## PROVIDED DATA
>>>>
import Literature.Topology.FourManifolds.HomotopySpheres
import Literature.Geometry.Symplectic.StandardEnd
import Literature.Geometry.Kaehler.ManifoldFormsChart
import Literature.Geometry.Kaehler.ManifoldFormsPullback
import Literature.Geometry.Kaehler.PullbackFamilyChart
import Literature.Analysis.FunctionSpaces.ParametricIntegralSmooth
import Mathlib.MeasureTheory.Integral.Bochner.ContinuousLinearMap
import Mathlib.MeasureTheory.Integral.Bochner.Basic
import Mathlib.MeasureTheory.Function.LocallyIntegrable
import Mathlib.MeasureTheory.Measure.OpenPos
import Mathlib.MeasureTheory.Measure.Haar.InnerProductSpace
import Mathlib.Geometry.Manifold.ContMDiffMFDeriv
import Mathlib.Analysis.SpecialFunctions.SmoothTransition
import Mathlib.Analysis.Calculus.BumpFunction.FiniteDimension

/-!
# Helper `helper_croftonPositivity` of stub `stub_croftonTaming`

Line `crofton-pencil-laminar-charge`, crux `SullivanDual.Target` (stmt-SmoothPoincare4-7823),
skeleton v2 (`Cruxes/Target/Lines/crofton_pencil_laminar_charge.lean`).

**Pointwise positivity of the Crofton taming form.** On the punctured homotopy `4`-sphere
`punctured p` we are given, for each sheet `σ : Bool`, a jointly smooth family of intercept maps
`Φ σ : ℂ → punctured p → ℂ` (direction `a`, point `x`), a field of endomorphisms `J`, a radius
`R₀` and a continuous weight `ρ ≥ 0` on `ℂ × ℂ`, positive on `{‖a‖ < 2, ‖b‖ < R₀ + 1}` and
vanishing for `‖a‖ ≥ 3`. Writing `L = mfderiv (𝓡 4) 𝓘(ℝ, ℂ) (Φ σ a) x` and
`dA(α, β) = Re α Im β − Im α Re β`, the Crofton form is
`sf x (v, w) = Σ_σ ∫ ρ(a, Φ σ a x) · dA(L v, L w) da`. We prove `sf x (v, J v) > 0` for `v ≠ 0`
from: (Q2) `L v ≠ 0 ⇒ dA(L v, L (J v)) > 0`; (Q3) for fixed `σ, x` and `v ≠ 0` at most one
direction `a` has `L v = 0`; (Q4) some `(σ, a)` with `‖a‖ ≤ 1`, `‖Φ σ a x‖ ≤ R₀`.

Proof. Fix `x`, `v ≠ 0`; let `g σ a` be the integrand. (1) `g σ ≥ 0`: if `L v = 0` the `dA`
factor vanishes, otherwise (Q2) and `ρ ≥ 0`. (2) `g σ` is continuous in `a`: `a ↦ Φ σ a x` is
continuous, and `a ↦ mfderiv (𝓡 4) 𝓘(ℝ, ℂ) (Φ σ a) x` is continuous by Mathlib's
`ContMDiffAt.mfderiv` (smooth dependence of the partial derivative of a jointly smooth family on
the parameter) — since the base point is constant and the target is a vector space, the
`inTangentCoordinates` of that lemma reduce to `mfderiv` itself
(`continuous_mfderiv_family`). (3) `g σ` vanishes for `‖a‖ ≥ 3`, hence is compactly supported
and integrable, and `0 ≤ ∫ g σ`. (4) From (Q4) get `σ₀, a₀` with `ρ(a₀, Φ σ₀ a₀ x) > 0`; by
continuity `ρ(a, Φ σ₀ a x) > 0` on a ball around `a₀`; by (Q3) one of the two points
`a₀, a₀ + δ/2` of that ball has `L v ≠ 0`, so `g σ₀ > 0` somewhere, and a continuous nonnegative
integrable function positive somewhere has positive integral (`integral_pos_of_nonneg_of_pos`:
its open positivity set has positive Lebesgue measure). (5) Add the nonnegative other integral.
-/

noncomputable section

-- the prescribed namespace `Summit.<P>.<Sub>.…` duplicates `SmoothPoincare4` (P = Sub)
set_option linter.dupNamespace false

open scoped Manifold ContDiff Topology
open Set Filter MeasureTheory Literature.Geometry.Kaehler Literature.Geometry.Symplectic
  Literature.Topology.FourManifolds

namespace Summit.SmoothPoincare4.SmoothPoincare4.Theorems.Target.CroftonPencil

section Family

-- The identification `TangentSpace I x = E` is an abuse of definitional equality; as in Mathlib's
-- tangent-bundle files we let `isDefEq` unfold it.
set_option backward.isDefEq.respectTransparency false

/-- **Continuity in the parameter of the slice derivative of a jointly smooth family.** For a
family `Ψ : P → M → F'` from a normed space into a normed space, jointly `C^∞` on `P × M`, a point
`x : M` and a vector `v`, the map `a ↦ mfderiv I 𝓘(ℝ, F') (Ψ a) x v` is continuous. This is
Mathlib's `ContMDiffAt.mfderiv` with the constant base point `g = fun _ ↦ x`: the coordinate
changes in `inTangentCoordinates` are then the identity (same chart at `x` on the source side,
model vector space on the target side). -/
theorem continuous_mfderiv_family
    {EM : Type*} [NormedAddCommGroup EM] [NormedSpace ℝ EM] {HM : Type*} [TopologicalSpace HM]
    {I : ModelWithCorners ℝ EM HM} {M : Type*} [TopologicalSpace M] [ChartedSpace HM M]
    [IsManifold I 1 M]
    {P : Type*} [NormedAddCommGroup P] [NormedSpace ℝ P]
    {F' : Type*} [NormedAddCommGroup F'] [NormedSpace ℝ F']
    {Ψ : P → M → F'} (hΨ : ContMDiff (𝓘(ℝ, P).prod I) 𝓘(ℝ, F') ∞ (Function.uncurry Ψ))
    (x : M) (v : EM) :
    Continuous fun a : P => (mfderiv I 𝓘(ℝ, F') (Ψ a) x v : F') := by
  -- continuity of `a ↦ mfderiv (Ψ a) x` as a map into `EM →L[ℝ] F'`
  have hL : Continuous (X := P) (Y := EM →L[ℝ] F') fun a => mfderiv I 𝓘(ℝ, F') (Ψ a) x := by
    refine continuous_iff_continuousAt.2 fun a₀ => ?_
    have hf : ContMDiffAt (𝓘(ℝ, P).prod I) 𝓘(ℝ, F') ∞ (Function.uncurry Ψ)
        (a₀, (fun _ : P => x) a₀) := hΨ.contMDiffAt
    have hg : ContMDiffAt 𝓘(ℝ, P) I 0 (fun _ : P => x) a₀ := contMDiffAt_const
    have h := (hf.mfderiv Ψ (fun _ : P => x) hg (by simp)).continuousAt
    refine h.congr (Eventually.of_forall fun a => ?_)
    -- the coordinate changes in `inTangentCoordinates` are trivial here
    ext w
    rw [inTangentCoordinates_eq (I := I) (I' := 𝓘(ℝ, F')) (fun _ : P => x) (fun a => Ψ a x)
      (fun a => mfderiv I 𝓘(ℝ, F') (Ψ a) x) (x₀ := a₀) (x := a) (mem_chart_source HM x) (by simp)]
    simp only [ContinuousLinearMap.coe_comp, Function.comp_apply,
      tangentBundleCore_coordChange_model_space, ContinuousLinearMap.id_apply]
    rw [(tangentBundleCore I M).coordChange_self (achart HM x) x (by simp) w]
  have h2 := Continuous.clm_apply (E := EM) (F := F') hL (continuous_const (y := v))
  exact h2

end Family

/-- **A continuous nonnegative function on `ℂ` vanishing outside the disc of radius `3` and
positive somewhere has positive integral**: it is compactly supported hence integrable, and its
support contains the nonempty open set `{g > 0}`, of positive Lebesgue measure. -/
theorem integral_pos_of_nonneg_of_pos {g : ℂ → ℝ} (hg : Continuous g) (h0 : ∀ a, 0 ≤ g a)
    (h3 : ∀ a : ℂ, 3 ≤ ‖a‖ → g a = 0) {a₁ : ℂ} (ha₁ : 0 < g a₁) : 0 < ∫ a, g a := by
  have hsupp : HasCompactSupport g :=
    HasCompactSupport.intro (isCompact_closedBall (0 : ℂ) 3)
      fun a ha => h3 a (by simpa using ha : 3 < ‖a‖).le
  have hint : Integrable g := hg.integrable_of_hasCompactSupport hsupp
  rw [integral_pos_iff_support_of_nonneg (fun a => h0 a) hint]
  have hopen : IsOpen {a : ℂ | 0 < g a} := isOpen_lt continuous_const hg
  have hsub : {a : ℂ | 0 < g a} ⊆ Function.support g := fun a ha => (ne_of_gt ha : g a ≠ 0)
  exact lt_of_lt_of_le (hopen.measure_pos volume ⟨a₁, ha₁⟩) (measure_mono hsub)

/-- **Registered helper `helper_croftonPositivity`** (signature registered verbatim on
stmt-SmoothPoincare4-7823): pointwise positivity `sf x (v, J v) > 0` (`v ≠ 0`) of the Crofton
taming form `sf x (v, w) = Σ_σ ∫ ρ(a, Φ σ a x) · dA(L v, L w) da`,
`L = mfderiv (𝓡 4) 𝓘(ℝ, ℂ) (Φ σ a) x`, from joint smoothness of the intercept families (Q1),
positivity of `dA(L v, L (J v))` on `L v ≠ 0` (Q2), transversality of the pencils (Q3), the
existence of a charged member (Q4), and a continuous weight `ρ ≥ 0`, positive on
`{‖a‖ < 2, ‖b‖ < R₀ + 1}`, vanishing for `‖a‖ ≥ 3`. See the module docstring for the proof. -/
theorem helper_croftonPositivity :
    ∀ (S : HomotopySphere 4) (p : S.carrier)
      (J : ∀ x : punctured p, TangentSpace (𝓡 4) x →L[ℝ] TangentSpace (𝓡 4) x)
      (Φ : Bool → ℂ → punctured p → ℂ) (R₀ : ℝ) (ρ : ℂ × ℂ → ℝ),
      (∀ σ, ContMDiff (𝓘(ℝ, ℂ).prod (𝓡 4)) 𝓘(ℝ, ℂ) ∞ (Function.uncurry (Φ σ))) →
      (∀ σ (a : ℂ) (x : punctured p) (v : TangentSpace (𝓡 4) x),
        mfderiv (𝓡 4) 𝓘(ℝ, ℂ) (Φ σ a) x v ≠ 0 →
        0 < (mfderiv (𝓡 4) 𝓘(ℝ, ℂ) (Φ σ a) x v).re * (mfderiv (𝓡 4) 𝓘(ℝ, ℂ) (Φ σ a) x (J x v)).im
            - (mfderiv (𝓡 4) 𝓘(ℝ, ℂ) (Φ σ a) x v).im * (mfderiv (𝓡 4) 𝓘(ℝ, ℂ) (Φ σ a) x (J x v)).re) →
      (∀ σ (x : punctured p) (v : TangentSpace (𝓡 4) x) (a a' : ℂ), v ≠ 0 →
        mfderiv (𝓡 4) 𝓘(ℝ, ℂ) (Φ σ a) x v = 0 → mfderiv (𝓡 4) 𝓘(ℝ, ℂ) (Φ σ a') x v = 0 → a = a') →
      (∀ x : punctured p, ∃ (σ : Bool) (a : ℂ), ‖a‖ ≤ 1 ∧ ‖Φ σ a x‖ ≤ R₀) →
      Continuous ρ → (∀ q, 0 ≤ ρ q) →
      (∀ q : ℂ × ℂ, ‖q.1‖ < 2 → ‖q.2‖ < R₀ + 1 → 0 < ρ q) →
      (∀ q : ℂ × ℂ, 3 ≤ ‖q.1‖ → ρ q = 0) →
      ∀ (x : punctured p) (v : TangentSpace (𝓡 4) x), v ≠ 0 →
        0 < (∫ a, ρ (a, Φ false a x) *
              ((mfderiv (𝓡 4) 𝓘(ℝ, ℂ) (Φ false a) x v).re * (mfderiv (𝓡 4) 𝓘(ℝ, ℂ) (Φ false a) x (J x v)).im
                - (mfderiv (𝓡 4) 𝓘(ℝ, ℂ) (Φ false a) x v).im * (mfderiv (𝓡 4) 𝓘(ℝ, ℂ) (Φ false a) x (J x v)).re))
          + (∫ a, ρ (a, Φ true a x) *
              ((mfderiv (𝓡 4) 𝓘(ℝ, ℂ) (Φ true a) x v).re * (mfderiv (𝓡 4) 𝓘(ℝ, ℂ) (Φ true a) x (J x v)).im
                - (mfderiv (𝓡 4) 𝓘(ℝ, ℂ) (Φ true a) x v).im * (mfderiv (𝓡 4) 𝓘(ℝ, ℂ) (Φ true a) x (J x v)).re)) := by
  intro S p J Φ R₀ ρ hΦ hQ2 hQ3 hQ4 hρc hρ0 hρpos hρ3 x v hv
  -- the integrands, one for each sheet
  set g : Bool → ℂ → ℝ := fun σ a => ρ (a, Φ σ a x) *
      ((mfderiv (𝓡 4) 𝓘(ℝ, ℂ) (Φ σ a) x v).re * (mfderiv (𝓡 4) 𝓘(ℝ, ℂ) (Φ σ a) x (J x v)).im
        - (mfderiv (𝓡 4) 𝓘(ℝ, ℂ) (Φ σ a) x v).im * (mfderiv (𝓡 4) 𝓘(ℝ, ℂ) (Φ σ a) x (J x v)).re)
    with hg
  change 0 < (∫ a, g false a) + ∫ a, g true a
  -- (2) continuity in the direction `a`
  have hΦx : ∀ σ, Continuous fun a : ℂ => Φ σ a x := fun σ =>
    (hΦ σ).continuous.comp (continuous_id.prodMk continuous_const)
  have hcont : ∀ σ, Continuous (g σ) := by
    intro σ
    have h2 : Continuous fun a : ℂ => (mfderiv (𝓡 4) 𝓘(ℝ, ℂ) (Φ σ a) x v : ℂ) :=
      continuous_mfderiv_family (hΦ σ) x v
    have h3 : Continuous fun a : ℂ => (mfderiv (𝓡 4) 𝓘(ℝ, ℂ) (Φ σ a) x (J x v) : ℂ) :=
      continuous_mfderiv_family (hΦ σ) x (J x v)
    have h2re : Continuous fun a : ℂ => (mfderiv (𝓡 4) 𝓘(ℝ, ℂ) (Φ σ a) x v).re :=
      Complex.continuous_re.comp h2
    have h2im : Continuous fun a : ℂ => (mfderiv (𝓡 4) 𝓘(ℝ, ℂ) (Φ σ a) x v).im :=
      Complex.continuous_im.comp h2
    have h3re : Continuous fun a : ℂ => (mfderiv (𝓡 4) 𝓘(ℝ, ℂ) (Φ σ a) x (J x v)).re :=
      Complex.continuous_re.comp h3
    have h3im : Continuous fun a : ℂ => (mfderiv (𝓡 4) 𝓘(ℝ, ℂ) (Φ σ a) x (J x v)).im :=
      Complex.continuous_im.comp h3
    have hρa : Continuous fun a : ℂ => ρ (a, Φ σ a x) :=
      hρc.comp (continuous_id.prodMk (hΦx σ))
    exact hρa.mul ((h2re.mul h3im).sub (h2im.mul h3re))
  -- (1) nonnegativity
  have hnn : ∀ σ a, 0 ≤ g σ a := by
    intro σ a
    by_cases h : mfderiv (𝓡 4) 𝓘(ℝ, ℂ) (Φ σ a) x v = 0
    · -- the `dA` factor vanishes
      have h' : (mfderiv (𝓡 4) 𝓘(ℝ, ℂ) (Φ σ a) x v : ℂ) = (0 : ℂ) := h
      simp [hg, h']
    · exact mul_nonneg (hρ0 _) (hQ2 σ a x v h).le
  -- (3) vanishing for `‖a‖ ≥ 3`, nonnegativity of the integrals
  have hvan : ∀ σ (a : ℂ), 3 ≤ ‖a‖ → g σ a = 0 := fun σ a ha => by
    simp [hg, hρ3 (a, Φ σ a x) ha]
  have hInn : ∀ σ, 0 ≤ ∫ a, g σ a := fun σ => integral_nonneg (hnn σ)
  -- (4) a sheet and a direction where the integrand is positive
  obtain ⟨σ₀, a₀, ha₀, hb₀⟩ := hQ4 x
  obtain ⟨a₁, ha₁⟩ : ∃ a₁, 0 < g σ₀ a₁ := by
    have hU : IsOpen {a : ℂ | 0 < ρ (a, Φ σ₀ a x)} :=
      isOpen_lt continuous_const (hρc.comp (continuous_id.prodMk (hΦx σ₀)))
    have hρa₀ : 0 < ρ (a₀, Φ σ₀ a₀ x) :=
      hρpos (a₀, Φ σ₀ a₀ x) (lt_of_le_of_lt ha₀ one_lt_two) (lt_of_le_of_lt hb₀ (lt_add_one R₀))
    obtain ⟨δ, hδ, hball⟩ := Metric.isOpen_iff.1 hU a₀ hρa₀
    have hmem : a₀ + ((δ / 2 : ℝ) : ℂ) ∈ Metric.ball a₀ δ := by
      rw [Metric.mem_ball, dist_eq_norm, add_sub_cancel_left, Complex.norm_real, Real.norm_eq_abs,
        abs_of_pos (half_pos hδ)]
      exact half_lt_self hδ
    have hne : a₀ + ((δ / 2 : ℝ) : ℂ) ≠ a₀ := by
      intro h
      have h' : (δ / 2 : ℝ) = 0 := Complex.ofReal_eq_zero.mp (add_eq_left.mp h)
      linarith
    by_cases hL0 : mfderiv (𝓡 4) 𝓘(ℝ, ℂ) (Φ σ₀ a₀) x v = 0
    · by_cases hL1 : mfderiv (𝓡 4) 𝓘(ℝ, ℂ) (Φ σ₀ (a₀ + ((δ / 2 : ℝ) : ℂ))) x v = 0
      · exact absurd (hQ3 σ₀ x v _ _ hv hL1 hL0) hne
      · exact ⟨_, mul_pos (hball hmem) (hQ2 σ₀ _ x v hL1)⟩
    · exact ⟨a₀, mul_pos hρa₀ (hQ2 σ₀ a₀ x v hL0)⟩
  have hpos : 0 < ∫ a, g σ₀ a := integral_pos_of_nonneg_of_pos (hcont σ₀) (hnn σ₀) (hvan σ₀) ha₁
  -- (5) conclude by cases on the positive sheet
  cases σ₀ with
  | false => exact add_pos_of_pos_of_nonneg hpos (hInn true)
  | true => exact add_pos_of_nonneg_of_pos (hInn false) hpos

end Summit.SmoothPoincare4.SmoothPoincare4.Theorems.Target.CroftonPencil

end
<<<<
## REQUIRED WORK
A count is wanted, and nothing else: the lines of this listing that include the word "Summit".

## YOUR SOLUTION
3